When I remove the some of the code…

        private void DoUpdateProposalProcessWebPart()
        {
            SPList ListToGetInfoFrom = BuildWeb.Lists["Pages"];
            SPListItem ListItemToGetInfoFrom = ListToGetInfoFrom.GetItemById(41);
            SPFile WebpartPageToUpdate = BuildWeb.GetFile(ListItemToGetInfoFrom.Url);
            try
            {
                WebpartPageToUpdate.CheckOut();

                //CODE COMMENTED OUT HERE

                WebpartPageToUpdate.CheckIn("Initial Site Setup - ProposalProcessWebPart");
                WebpartPageToUpdate.Publish("Initial Site Setup - ProposalProcessWebPart");
            }
            catch (Exception ex)
            {
                //error hendling code goes here, NOT commented out
            }
        }

…the KPI part does not lose its configuration. But add back just the using statement…

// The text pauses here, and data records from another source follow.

import Mathlib
import Summits.Ventures.HodgeRepro2.T7SupportDominantGeometricSide
import Summits.Ventures.HodgeRepro2.Tier7.Line3.AbsSummable

/-!
# Tier 7 — LINE 3 support: a NON-TRIVIAL instance of p1's `DominantSide` (joint satisfiability of the analytic fields)
(`Line3/DominantSideInstance.lean`; t7-L1-p1, gen 2; Mathlib + p1's DominantSide + p5's AbsSummable)

crit-2 g2 (l. 15154 (4), l. 15105 (i)): the one-point witness `DominantSide.trivial` (RealDominant.lean) inhabits the
version-(ii) shape on `datumA` by a COSTUME — `Orb = Unit`, constants `1 / 0`, `size_of_arith` vacuous — so it certifies
non-vacuity of `RealDominant` as a Prop, «not joint satisfiability of the analytic fields (size / count / decay / identity)
with a non-trivial `Orb`». This file supplies exactly that witness: a `DominantSide` over the INFINITE double-coset set
`Orb = ℤ` whose analytic fields are all genuine —
* `size n = |n|`, the dominant coset `γ₀ = 0`, the level-`N` support `arith N n ↔ (n = 0 ∨ N ≤ |n|)` (the cosets `≠ γ₀`
  carrying weight at level `N` have size `≥ ρ N = N`, a threshold going to infinity — `size_of_arith`, `hρ`),
* the archimedean factor `a n = (1 + |n|)^(-2)` (decay exponent `α = 2`), the finite factor `b N n = 1` on the support and
  `0` off it (growth `d' = 0`, `b_bound` with `B = 1` relative to `b N 0 = 1`),
* the count `#{n : arith N n ∧ |n| ≤ R} ≤ 3 (1 + R)` (`β = 1`; uniform in `N`), the exponent condition `β + d' = 1 < 2 = α`,
* `abs_summable` from p5's `summable_of_count_decay` (the count × decay argument, not a finite sum: the level-`N`
  support `{n : b N n ≠ 0} = {0} ∪ {|n| ≥ N}` is INFINITE — `support_infinite`),
* `identity` with a one-label spectral side `Rep = Unit`, `spec N () := Σ'_n orb N n` (the spectral side is the costume
  here: one label carrying the whole geometric total), `a_γ₀ = 1 ≠ 0`, `b_γ₀ = 1 ≠ 0`.
So `DominantSide.exists_geom_ne_zero` fires on a genuinely infinite geometric side (`exists_geom_ne_zero_instZ`): the
dominant-term package (decay / count / growth / threshold / dominant term / absolute convergence) is jointly satisfiable
with a non-trivial `Orb`. It says nothing about any group, torus, test function or period, and nothing about (N).

Sorry-free; axioms: propext / Classical.choice / Quot.sound. §8(d): uses an L-value-free non-vanishing device: NO.
-/

namespace Summit.Ventures.HodgeRepro2.Tier7.Line3.DominantSideInstance

open Summit.Ventures.HodgeRepro2.T7SupportDominantGeometricSide Filter Topology

/-- the archimedean factor: polynomial decay `(1 + |n|)^(-2)` in the size `|n|`. -/
noncomputable def aZ (n : ℤ) : ℂ := (((1 + |(n : ℝ)|) ^ (-(2 : ℝ)) : ℝ) : ℂ)

/-- the level-`N` support: the dominant coset `0` and the cosets of size `≥ N`. -/
def arithZ (N : ℕ) (n : ℤ) : Prop := n = 0 ∨ (N : ℝ) ≤ |(n : ℝ)|

/-- the finite factor at level `N`: `1` on the support, `0` off it. -/
noncomputable def bZ (N : ℕ) (n : ℤ) : ℂ := if n = 0 ∨ (N : ℝ) ≤ |(n : ℝ)| then 1 else 0

/-- the orbital weight `orb N n = aZ n * bZ N n`. -/
noncomputable def orbZ (N : ℕ) (n : ℤ) : ℂ := aZ n * bZ N n

/-- `‖aZ n‖ = (1 + |n|)^(-2)`. -/
theorem norm_aZ (n : ℤ) : ‖aZ n‖ = (1 + |(n : ℝ)|) ^ (-(2 : ℝ)) := by
  unfold aZ
  rw [Complex.norm_real, Real.norm_eq_abs, abs_of_nonneg (Real.rpow_nonneg (by positivity) _)]

/-- `bZ N n = 1` on the level-`N` support. -/
theorem bZ_of_arith {N : ℕ} {n : ℤ} (h : arithZ N n) : bZ N n = 1 := by
  have h' : n = 0 ∨ (N : ℝ) ≤ |(n : ℝ)| := h
  unfold bZ; exact if_pos h'

/-- `bZ N n = 0` off the level-`N` support. -/
theorem bZ_of_not_arith {N : ℕ} {n : ℤ} (h : ¬ arithZ N n) : bZ N n = 0 := by
  have h' : ¬ (n = 0 ∨ (N : ℝ) ≤ |(n : ℝ)|) := h
  unfold bZ; exact if_neg h'

/-- `‖bZ N n‖ ≤ 1`. -/
theorem norm_bZ_le (N : ℕ) (n : ℤ) : ‖bZ N n‖ ≤ 1 := by
  unfold bZ
  split_ifs <;> simp

/-- the dominant coset `0` carries weight `1` at every level. -/
theorem bZ_zero (N : ℕ) : bZ N 0 = 1 := bZ_of_arith (Or.inl rfl)

/-- `aZ 0 = 1`. -/
theorem aZ_zero : aZ 0 = 1 := by
  unfold aZ; simp

/-- the count of integers of size `≤ R`: at most `3 (1 + R)`, uniformly in the level. -/
theorem count_le (R : ℝ) (hR : 0 ≤ R) :
    ∃ s : Finset ℤ, (∀ n : ℤ, |(n : ℝ)| ≤ R → n ∈ s) ∧ (s.card : ℝ) ≤ 3 * (1 + R) ^ (1 : ℝ) := by
  refine ⟨Finset.Icc (-(⌊R⌋₊ : ℤ)) (⌊R⌋₊ : ℤ), fun n hn => ?_, ?_⟩
  · have h4 : n.natAbs ≤ ⌊R⌋₊ := Nat.le_floor (by rw [Nat.cast_natAbs, Int.cast_abs]; exact hn)
    have h1 : (|n| : ℤ) ≤ ⌊R⌋₊ := by
      rw [← Int.natCast_natAbs]; exact_mod_cast h4
    rw [Finset.mem_Icc]
    constructor
    · linarith [neg_abs_le n]
    · linarith [le_abs_self n]
  · rw [Int.card_Icc, Real.rpow_one]
    have h1 : ((⌊R⌋₊ : ℕ) : ℝ) ≤ R := Nat.floor_le hR
    have h2 : ((⌊R⌋₊ : ℤ) + 1 - -(⌊R⌋₊ : ℤ)).toNat = 2 * ⌊R⌋₊ + 1 := by omega
    rw [h2]; push_cast; linarith

/-- **the instance**: a dominant-side shadow over `Orb = ℤ` with one spectral label. -/
noncomputable def instZ : DominantSide Unit ℤ (fun _ => True) (fun _ => True) where
  spec := fun N _ => ∑' n : ℤ, orbZ N n
  spec_zero_A := fun _ _ h => absurd trivial h
  spec_zero_B := fun _ _ h => absurd trivial h
  a := aZ
  b := bZ
  orb := orbZ
  orb_eq := fun _ _ => rfl
  abs_summable := fun N => by
    have h := AbsSummable.summable_of_count_decay aZ (bZ N) (fun n => |(n : ℝ)|) (fun n => abs_nonneg _)
      (arithZ N) (fun n hn => by by_contra h; exact hn (bZ_of_not_arith h)) (α := 2) (β := 1) (d' := 0)
      zero_le_one (by norm_num) (C := 1) (fun n => by rw [norm_aZ, one_mul])
      (C' := 3) (fun R hR => by
        obtain ⟨s, hs, hcard⟩ := count_le R hR
        exact ⟨s, fun n _ hn => hs n hn, hcard⟩)
      (Bb := 1) (fun n hn => by rw [bZ_of_arith hn, Real.rpow_zero]; simp)
    exact h
  identity := fun N => by simp [tsum_fintype]
  γ₀ := 0
  size := fun n => |(n : ℝ)|
  size_nonneg := fun n => abs_nonneg _
  arith := arithZ
  b_support := fun N n hn => by by_contra h; exact hn (bZ_of_not_arith h)
  α := 2
  β := 1
  d' := 0
  hβ := zero_le_one
  hd' := le_rfl
  hαβ := by norm_num
  a_bound := ⟨1, fun n => by rw [norm_aZ, one_mul]⟩
  ρ := fun N => (N : ℝ)
  hρ := tendsto_natCast_atTop_atTop
  size_of_arith := fun N n hn hne => by
    rcases hn with h | h
    · exact absurd h hne
    · exact h
  count_bound := ⟨3, fun N R hR => by
    obtain ⟨s, hs, hcard⟩ := count_le R hR
    exact ⟨s, fun n _ hn => hs n hn, hcard⟩⟩
  b_bound := ⟨1, fun N n hn => by
    rw [bZ_of_arith hn, bZ_zero, Real.rpow_zero]; simp⟩
  a_γ₀ := by rw [aZ_zero]; exact one_ne_zero
  b_γ₀ := ⟨0, fun N _ => by rw [bZ_zero]; exact one_ne_zero⟩

/-- the level-`N` geometric support is INFINITE (every `n` with `|n| ≥ N` carries weight): the geometric side of the
instance is a genuinely infinite absolutely convergent sum, not a finite one in disguise. -/
theorem support_infinite (N : ℕ) : Set.Infinite {n : ℤ | bZ N n ≠ 0} := by
  apply Set.infinite_of_not_bddAbove
  intro ⟨M, hM⟩
  have hmem : (max M N : ℤ) + 1 ∈ {n : ℤ | bZ N n ≠ 0} := by
    show bZ N (max M N + 1) ≠ 0
    rw [bZ_of_arith (Or.inr ?_)]
    · exact one_ne_zero
    · have h1 : (N : ℤ) ≤ max M N + 1 := by omega
      have h2 : ((N : ℤ) : ℝ) ≤ ((max M N + 1 : ℤ) : ℝ) := by exact_mod_cast h1
      calc (N : ℝ) = ((N : ℤ) : ℝ) := by norm_cast
        _ ≤ ((max M N + 1 : ℤ) : ℝ) := h2
        _ ≤ |((max M N + 1 : ℤ) : ℝ)| := le_abs_self _
  have := hM hmem
  omega

/-- the dominant-term argument fires on the instance: some level has a non-zero (infinite) geometric side. -/
theorem exists_geom_ne_zero_instZ : ∃ N, ∑' n : ℤ, orbZ N n ≠ 0 :=
  instZ.exists_geom_ne_zero

end Summit.Ventures.HodgeRepro2.Tier7.Line3.DominantSideInstance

        private void DoUpdateProposalProcessWebPart()
        {
            SPList ListToGetInfoFrom = BuildWeb.Lists["Pages"];
            SPListItem ListItemToGetInfoFrom = ListToGetInfoFrom.GetItemById(41);
            SPFile WebpartPageToUpdate = BuildWeb.GetFile(ListItemToGetInfoFrom.Url);
            try
            {
                WebpartPageToUpdate.CheckOut();
                using (SPLimitedWebPartManager MyWPM = WebpartPageToUpdate.GetLimitedWebPartManager(PersonalizationScope.Shared))
                {
                    //CODE COMMENTED OUT HERE
                }
                WebpartPageToUpdate.CheckIn("Initial Site Setup - ProposalProcessWebPart");
                WebpartPageToUpdate.Publish("Initial Site Setup - ProposalProcessWebPart");
            }
            catch (Exception ex)
            {
                //error hendling code goes here
            }
        }

…and the KPI web part loses its configuration.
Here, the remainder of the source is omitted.